Correlation of the severity of white matter injury with GMFCS levels

White matter volume reduction in each hemisphere did not show significant correlation with motor dysfunction (P > 0.1). Fractional anisotropy values within the posterior white matter tracts and corpus callosum showed a negative correlation with GMFCS levels (P < 0.05 family-wise error corrected). However, fractional anisotropy values within the bilateral corticospinal tracts and posterior body of the corpus callosum were more strongly correlated with motor dysfunction (P < 0.03 family-wise error corrected) (Fig. 2).

Figure 2

Voxel-wise correlation analysis between fractional anisotropy values and GMFCS levels on tract-based spatial statistics. Green lines represent a mean fractional anisotropy skeleton of undamaged white matter tracts. Areas in blue represent regions showing significant negative correlation between fractional anisotropy values and GMFCS levels (P < 0.05, family-wise error corrected). Fractional anisotropy values of most of the white matter tracts within the posterior brain areas show a significant negative correlation with GMFCS levels (A–C). In particular, fractional anisotropy values within the bilateral corticospinal tracts (C–F) and the posterior body of the corpus callosum (E) also show significant correlation with motor dysfunction (red clusters, P < 0.03, family-wise error corrected). CC = corpus callosum; CST = corticospinal tract; SLF = superior longitudinal fascicle.

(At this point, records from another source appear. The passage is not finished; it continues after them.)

import Summits.MatrixMultiplication.MatrixMultiplication.Theorems.SoloInformedTwistedMatchingsProductHost
import HarnessLib

/-!
# `ℤ/p^k`, `k → ∞`, and the exact range of Theorem B″

Solo-informed seat (MatrixMultiplication), gen 101; sharpest-statement §2y(8), clause (d).
`exists_behrend_gt`: the analytic heart of the converse side, once and for all — for `δ > 0` and
`C > 0`, `C·N^{1-δ} < N e^{-4√(log N)}` for all large `N`. Consequences:
`not_primePow_matching_bound` — for every fixed `p ≥ 2` there is no `δ > 0` bounding untwisted
matchings in all `ℤ/p^k` by `3 (p^k)^{1-δ}` (Cohn–Umans 2013 §5's regime "`ℤ/p^k`, `k → ∞`" is out of
reach of the slice-rank method even at fixed `p`); and `not_exists_uniform_exp_delta` — in
`exists_expTwistedMatching_card_le` (Theorem B″) the saving `δ(m)` cannot be chosen independently of
the exponent `m`: the statement of B″ with the quantifiers `∃ δ ∀ m` is FALSE. So B″ — "translation
schemes over abelian groups of exponent dividing `m` realize `⟨n,n,n⟩` only at size
`≥ n^{(2-o(1))/(1-δ(m))}`" — is sharp in its dependence on `m` at the level of the method AND of the
statement.
References: Behrend (1946); CohnUmans2013 (arXiv:1207.6528) §5; BCCGNSU17 (arXiv:1605.06702) §1.
-/

noncomputable section

open scoped BigOperators
open Finset

namespace Summit.MatrixMultiplication.MatrixMultiplication.Theorems.TwistedSliceRank

section PrimePowerHost

/-- **Behrend beats every power saving**: for `δ > 0`, `C > 0` and all large `N`,
`C · N^{1-δ} < N · e^{-4√(log N)}`. [standard real analysis; this file's engine] -/
theorem exists_behrend_gt (δ : ℝ) (hδ : 0 < δ) (C : ℝ) (hC : 0 < C) :
    ∃ N₀ : ℕ, ∀ N : ℕ, N₀ ≤ N →
      C * (N : ℝ) ^ (1 - δ) < (N : ℝ) * Real.exp (-4 * Real.sqrt (Real.log N)) := by
  -- reduce to `δ ≤ 1`
  set δ' : ℝ := min δ 1 with hδ'
  have hδ'0 : 0 < δ' := lt_min hδ one_pos
  have hδ'1 : δ' ≤ 1 := min_le_right _ _
  have hδ'δ : δ' ≤ δ := min_le_left _ _
  set L : ℝ := max (Real.log C) 0 with hL
  have hL0 : 0 ≤ L := le_max_right _ _
  have hLC : Real.log C ≤ L := le_max_left _ _
  set t₀ : ℝ := (5 + L) / δ' with ht₀
  have ht₀5 : 5 ≤ t₀ := by
    rw [ht₀, le_div_iff₀ hδ'0]; nlinarith
  have ht₀0 : 0 < t₀ := by linarith
  refine ⟨⌈Real.exp (t₀ ^ 2)⌉₊, fun N hN => ?_⟩
  have hNexp : Real.exp (t₀ ^ 2) ≤ (N : ℝ) := (Nat.le_ceil _).trans (by exact_mod_cast hN)
  have hN1 : (1 : ℝ) ≤ N :=
    le_trans (by linarith [Real.add_one_le_exp (t₀ ^ 2), sq_nonneg t₀]) hNexp
  have hN0 : (0 : ℝ) < N := by linarith
  -- `log N ≥ t₀²`, `s = √(log N) ≥ t₀`
  have hu : t₀ ^ 2 ≤ Real.log N := by
    have h := Real.log_le_log (Real.exp_pos _) hNexp
    rwa [Real.log_exp] at h
  have hu0 : 0 ≤ Real.log N := le_trans (sq_nonneg _) hu
  set s : ℝ := Real.sqrt (Real.log N) with hs
  have hst : t₀ ≤ s := by
    rw [hs, ← Real.sqrt_sq ht₀0.le]
    exact Real.sqrt_le_sqrt hu
  have hs0 : 0 ≤ s := ht₀0.le.trans hst
  have hss : s ^ 2 = Real.log N := by rw [hs]; exact Real.sq_sqrt hu0
  have hδt : δ' * t₀ = 5 + L := by rw [ht₀]; field_simp
  have hδs : 5 + L ≤ δ' * s := by rw [← hδt]; exact mul_le_mul_of_nonneg_left hst hδ'0.le
  -- `δ' log N - 4 s > log C`
  have hkey : Real.log C < δ' * Real.log N - 4 * s := by
    have h4 : t₀ * (1 + L) ≤ s * (δ' * s - 4) :=
      mul_le_mul hst (by linarith) (by linarith) hs0
    have h5 : L < t₀ * (1 + L) := by nlinarith
    calc Real.log C ≤ L := hLC
      _ < t₀ * (1 + L) := h5
      _ ≤ s * (δ' * s - 4) := h4
      _ = δ' * s ^ 2 - 4 * s := by ring
      _ = δ' * Real.log N - 4 * s := by rw [hss]
  have hlower : C < (N : ℝ) ^ δ' * Real.exp (-4 * s) := by
    rw [Real.rpow_def_of_pos hN0, ← Real.exp_add]
    calc C = Real.exp (Real.log C) := (Real.exp_log hC).symm
      _ < Real.exp (Real.log N * δ' + (-4 * s)) := Real.exp_lt_exp.2 (by linarith)
  -- assemble
  have hsplit : (N : ℝ) = (N : ℝ) ^ (1 - δ') * (N : ℝ) ^ δ' := by
    rw [← Real.rpow_add hN0, sub_add_cancel, Real.rpow_one]
  have hmono : (N : ℝ) ^ (1 - δ) ≤ (N : ℝ) ^ (1 - δ') :=
    Real.rpow_le_rpow_of_exponent_le hN1 (by linarith)
  calc C * (N : ℝ) ^ (1 - δ) ≤ C * (N : ℝ) ^ (1 - δ') := mul_le_mul_of_nonneg_left hmono hC.le
    _ = (N : ℝ) ^ (1 - δ') * C := mul_comm _ _
    _ < (N : ℝ) ^ (1 - δ') * ((N : ℝ) ^ δ' * Real.exp (-4 * s)) :=
        mul_lt_mul_of_pos_left hlower (Real.rpow_pos_of_pos hN0 _)
    _ = (N : ℝ) * Real.exp (-4 * s) := by rw [← mul_assoc, ← hsplit]

/-- **`ℤ/p^k`, `k → ∞`, at fixed `p`.** For every `p ≥ 2` there is no `δ > 0` bounding untwisted
matchings in all cyclic groups `ℤ/p^k` by `3 (p^k)^{1-δ}`. [this work] -/
theorem not_primePow_matching_bound (p : ℕ) (hp : 2 ≤ p) :
    ¬ ∃ δ : ℝ, 0 < δ ∧ ∀ (k : ℕ) (ι : Type) [Fintype ι]
        (x y z : ι → Multiplicative (ZMod (p ^ k))),
        (∀ i j l : ι, (x i * y j * z l = 1) ↔ (i = j ∧ j = l)) →
        (Fintype.card ι : ℝ) ≤ 3 * ((p : ℝ) ^ k) ^ (1 - δ) := by
  rintro ⟨δ, hδ, hB⟩
  obtain ⟨N₀, hN₀⟩ := exists_behrend_gt δ hδ 9 (by norm_num)
  set k : ℕ := 2 * (N₀ + 1) with hk
  have hpk : 2 * (N₀ + 1) ≤ p ^ k :=
    (Nat.lt_pow_self (by omega : 1 < p)).le
  haveI : NeZero (p ^ k) := ⟨pow_ne_zero _ (by omega)⟩
  set N : ℕ := p ^ k / 2 with hN
  have hN₀N : N₀ ≤ N := by omega
  have hN1 : 1 ≤ N := by omega
  have h2N : 2 * N ≤ p ^ k := by omega
  have hP3N : p ^ k ≤ 3 * N := by omega
  obtain ⟨t, htN, htcard, ht⟩ := rothNumberNat_spec N
  obtain ⟨x, y, z, hm⟩ := threeAPFree_matching_zmod N ht htN (p ^ k) h2N
  have h1 := hB k ↥t x y z hm
  rw [Fintype.card_coe, htcard] at h1
  have hN0 : (0 : ℝ) < N := by exact_mod_cast hN1
  have hP0 : (0 : ℝ) < (p : ℝ) ^ k := by positivity
  have hNP : (N : ℝ) ≤ (p : ℝ) ^ k := by exact_mod_cast (show N ≤ p ^ k by omega)
  have hP3 : (p : ℝ) ^ k ≤ 3 * N := by exact_mod_cast hP3N
  have h2 : ((p : ℝ) ^ k) ^ (1 - δ) ≤ 3 * (N : ℝ) ^ (1 - δ) := by
    rw [Real.rpow_sub hP0, Real.rpow_one, Real.rpow_sub hN0, Real.rpow_one]
    rw [div_eq_mul_inv, div_eq_mul_inv, ← mul_assoc]
    refine mul_le_mul hP3 ?_ (inv_nonneg.2 (Real.rpow_nonneg hP0.le _)) (by positivity)
    exact inv_anti₀ (Real.rpow_pos_of_pos hN0 _) (Real.rpow_le_rpow hN0.le hNP hδ.le)
  have hBeh : (N : ℝ) * Real.exp (-4 * Real.sqrt (Real.log N)) ≤ (rothNumberNat N : ℝ) :=
    Behrend.roth_lower_bound
  have h3 := hN₀ N hN₀N
  linarith

/-- **B″'s dependence on the exponent is genuine.** There is no single `δ > 0` serving all
exponents `m` in `exists_expTwistedMatching_card_le`: the statement "∃ δ > 0 ∀ m ∀ S abelian with
`g^m = 1` ∀ automorphism-pair twists ∀ twisted matchings: `|ι| ≤ 3|S|^{1-δ}`" is false (cyclic
hosts, identity twists, `not_cyclic_matching_bound`). [this work] -/
theorem not_exists_uniform_exp_delta :
    ¬ ∃ δ : ℝ, 0 < δ ∧ ∀ (m : ℕ), 0 < m → ∀ (S : Type) [CommGroup S] [Fintype S] [DecidableEq S],
      (∀ g : S, g ^ m = 1) →
      ∀ (σ : Type) [Fintype σ] (φ ψ : σ → S ≃* S) (ι : Type) [Fintype ι] (x y z : ι → S),
      (∀ i j l : ι, (∃ s : σ, x i * φ s (y j) * ψ s (z l) = 1) ↔ (i = j ∧ j = l)) →
      (Fintype.card ι : ℝ) ≤ 3 * (Fintype.card S : ℝ) ^ (1 - δ) := by
  rintro ⟨δ, hδ, hB⟩
  refine not_cyclic_matching_bound ⟨δ, hδ, fun M _ ι _ x y z hm => ?_⟩
  have hexp : ∀ g : Multiplicative (ZMod M), g ^ M = 1 := fun g => by
    have h : g ^ Fintype.card (Multiplicative (ZMod M)) = 1 := pow_card_eq_one
    simpa only [Fintype.card_multiplicative, ZMod.card] using h
  have h := hB M (Nat.pos_of_ne_zero (NeZero.ne M)) (Multiplicative (ZMod M)) hexp Unit
    (fun _ => MulEquiv.refl _) (fun _ => MulEquiv.refl _) ι x y z (fun i j l => by
      rw [← hm i j l]; simp only [MulEquiv.refl_apply, exists_const])
  simpa only [Fintype.card_multiplicative, ZMod.card] using h

end PrimePowerHost

end Summit.MatrixMultiplication.MatrixMultiplication.Theorems.TwistedSliceRank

Grey matter injury on voxel-based morphometry

Grey matter volume of the bilateral sensorimotor cortex, parietal, temporal and occipital lobes, posterior cingulate cortex, basal ganglia, thalami and cerebellum was significantly reduced in the patient group compared with the age- and gender-matched normal controls (Fig. 3A, P < 0.005 false discovery rate corrected). In particular, cortical volume of the pre- and post-central gyri, and the paracentral lobule tended to be negatively correlated with GMFCS levels at the threshold level of uncorrected P < 0.005 (q < 0.22 after false discovery rate control) (Fig. 3B).

Figure 3

Grey matter volume reduction in patients with periventricular leucomalacia and correlation with motor dysfunction. (A) Voxel-based morphometry. Grey matter volume is reduced mainly within the posterior part of the cerebral cortex including the sensorimotor cortex, basal ganglia and thalami in patients with periventricular leucomalacia (P < 0.005, false discovery rate corrected, cluster size ≥100). (B) Grey matter volume reduction versus motor dysfunction. Grey matter volume within the pre- and post-central gyri and paracentral lobule is negatively correlated with GMFCS levels (uncorrected P < 0.005 or q < 0.22 after false discovery rate control, cluster size ≥100). CS = central sulcus; PCL = paracentral lobule.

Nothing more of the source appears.